I mentioned that I am a big believer in learning AND taking action. Well this is the perfect mix. His book and course will teach HOW, and the daily fear facing challenge will get you powering through.

I feel that I must mention that Sebastian doesn’t believe in “Zero to Hero” – he has told me multiple times that you need to take consistent action for a prolonged period. This is how you succeed in anything.

HERE is my complete review of his course and Whatsapp coaching.

4. Pushing fears by taking action

The ultimate way to be confident is to take action. Take action and do the things that you fear. If you are a man and you fear approaching women on the street then you need to start now. [9]

Build self-love and saying affirmations are great, but the real change only happens when you do the thing you feared. 

You can imagine yourself going on the best dates with the hottest women, but if you don’t actually do it you are wasting your time.

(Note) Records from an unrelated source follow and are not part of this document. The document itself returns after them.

import Literature.Geometry.GeometricMeasureTheory.CurrentsRepresentable
import Literature.Geometry.GeometricMeasureTheory.FlatComplete
import Mathlib.Analysis.SpecialFunctions.SmoothTransition

/-!
# Slicing of currents by functions: `⟨T, f, r+⟩` and the slicing inequality

Federer 4.2.1: for a current `T ∈ 𝒟_m(U)` with `T` and `∂T` representable by integration (e.g. a
normal current), a Lipschitz `f : U → ℝ` and `r ∈ ℝ`, the **slice**
`⟨T, f, r+⟩ = (∂T) ⌞ {x : f(x) > r} − ∂(T ⌞ {x : f(x) > r}) ∈ 𝒟_{m−1}(U)` satisfies
`spt ⟨T, f, r+⟩ ⊆ spt T ∩ {f = r}`, `∂⟨T, f, r+⟩ = −⟨∂T, f, r+⟩`,
`𝐌⟨T, f, r+⟩ ≤ Lip(f) lim inf_{h↓0} ‖T‖{r < f < r + h}/h` and
`∫_a^{*b} 𝐌⟨T, f, r+⟩ dr ≤ Lip(f) ‖T‖{a < f < b}`. This file builds the theory for the currents of
`Currents.lean` and smooth `f` (the restriction `T ⌞ A` is that of `CurrentsRepresentable.lean`):

* `TestForm.smulFun`, `Current.smulFun` — **`T ⌞ g`** for a smooth function `g`
  (`(T ⌞ g)(φ) = T(g φ)`); `wedgeOne`, `TestForm.wedgeD`, `Current.wedgeD` — **`dg ∧ φ`** and
  **`T ⌞ dg`**; the Leibniz rules `d(g φ) = dg ∧ φ + g dφ` (`TestForm.extDerivCLM_smulFun`) and
  **`∂(T ⌞ g) = (∂T) ⌞ g − T ⌞ dg`** (`Current.boundary_smulFun`) [4.1.7].
* `Current.IsRepresentable.tendsto_smulFun_apply` — `(T ⌞ gₙ)(φ) → (T ⌞ A)(φ)` for uniformly
  bounded smooth `gₙ → 1_A` a.e. (dominated convergence in `L¹(‖T‖)`, continuity of `T̄`).
* `Current.IsRepresentable.slice hT hdT hf r` — **`⟨T, f, r+⟩`**; `slice_apply_of_subset_gt/lt`,
  **`support_slice_subset_inter : spt ⊆ spt T ∩ {f = r}`**, **`boundary_slice : ∂⟨T,f,r+⟩ =
  −⟨∂T,f,r+⟩`**, `support_restrictSet_subset : spt (T ⌞ A) ⊆ spt T`.
* `sliceApprox f r h = S((f − r)/h)` with Mathlib's `Real.smoothTransition` `S`,
  `norm_fderiv_sliceApprox_le`, `tendsto_sliceApprox`; **`tendsto_wedgeD_slice :
  ⟨T, f, r+⟩(φ) = limₙ T(d gₙ ∧ φ)`**.
* **`mass_slice_le_liminf : 𝐌⟨T, f, r+⟩ ≤ liminfₙ C_k (n+1) ∫_{r ≤ f ≤ r+1/(n+1)} ‖Df‖ d‖T‖`**,
  **`lintegral_mass_slice_le : ∫_{(a,b)} 𝐌⟨T, f, r+⟩ dr ≤ C_k ∫_{f⁻¹[a,b+ε]} ‖Df‖ d‖T‖`** (lower
  integral in `r`; via the measurable majorant `lintegral_liminf_sliceWindow_le`, Fatou and
  Tonelli), and **`ae_mass_slice_lt_top`**: for `‖Df‖` bounded and `𝐌(T) < ∞`, almost every slice
  has finite mass, and `ae_normalMass_slice_lt_top`: almost every slice of a normal current is
  normal. The constant `C_k = (k+1) sup|S'|` (`sliceConst`) replaces Federer's `Lip f`
  (operator norms instead of comass, and a fixed transition profile).

Not here: Lipschitz (non-smooth) `f`, slices of rectifiable currents as currents of integration
(coarea formula, 4.3.8), iterated slices.

## References

* H. Federer, *Geometric Measure Theory*, Springer 1969, 4.1.7, 4.2.1 [Federer1969].
-/

noncomputable section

OK, but this doesn’t mean you shouldn’t do any affirmations. I mean that 80% of your time you should be taking action in the real world and 20% should be dedicated to the affirmations and the like.

My belief is that affirmations are the means to allow you to take action. Actions really prove to you that you have self-love.

After you really push your fears you will so much more OK being yourself. And having the feeling that it’s OK to be you should be the most important thing in your life.

The best part about fears is that they aren’t real! It’s all in your mind and you can transform your mind.

In my journey, I started off by getting myself a What’sApp coach who pushed me to take small actions every day. Remember that I started off as being terrified to even talk to girls. 

TERRIFIED.

I used to speak so fast and I was so damn self-conscious. I used to have horrible thoughts about myself, incredible self-hate.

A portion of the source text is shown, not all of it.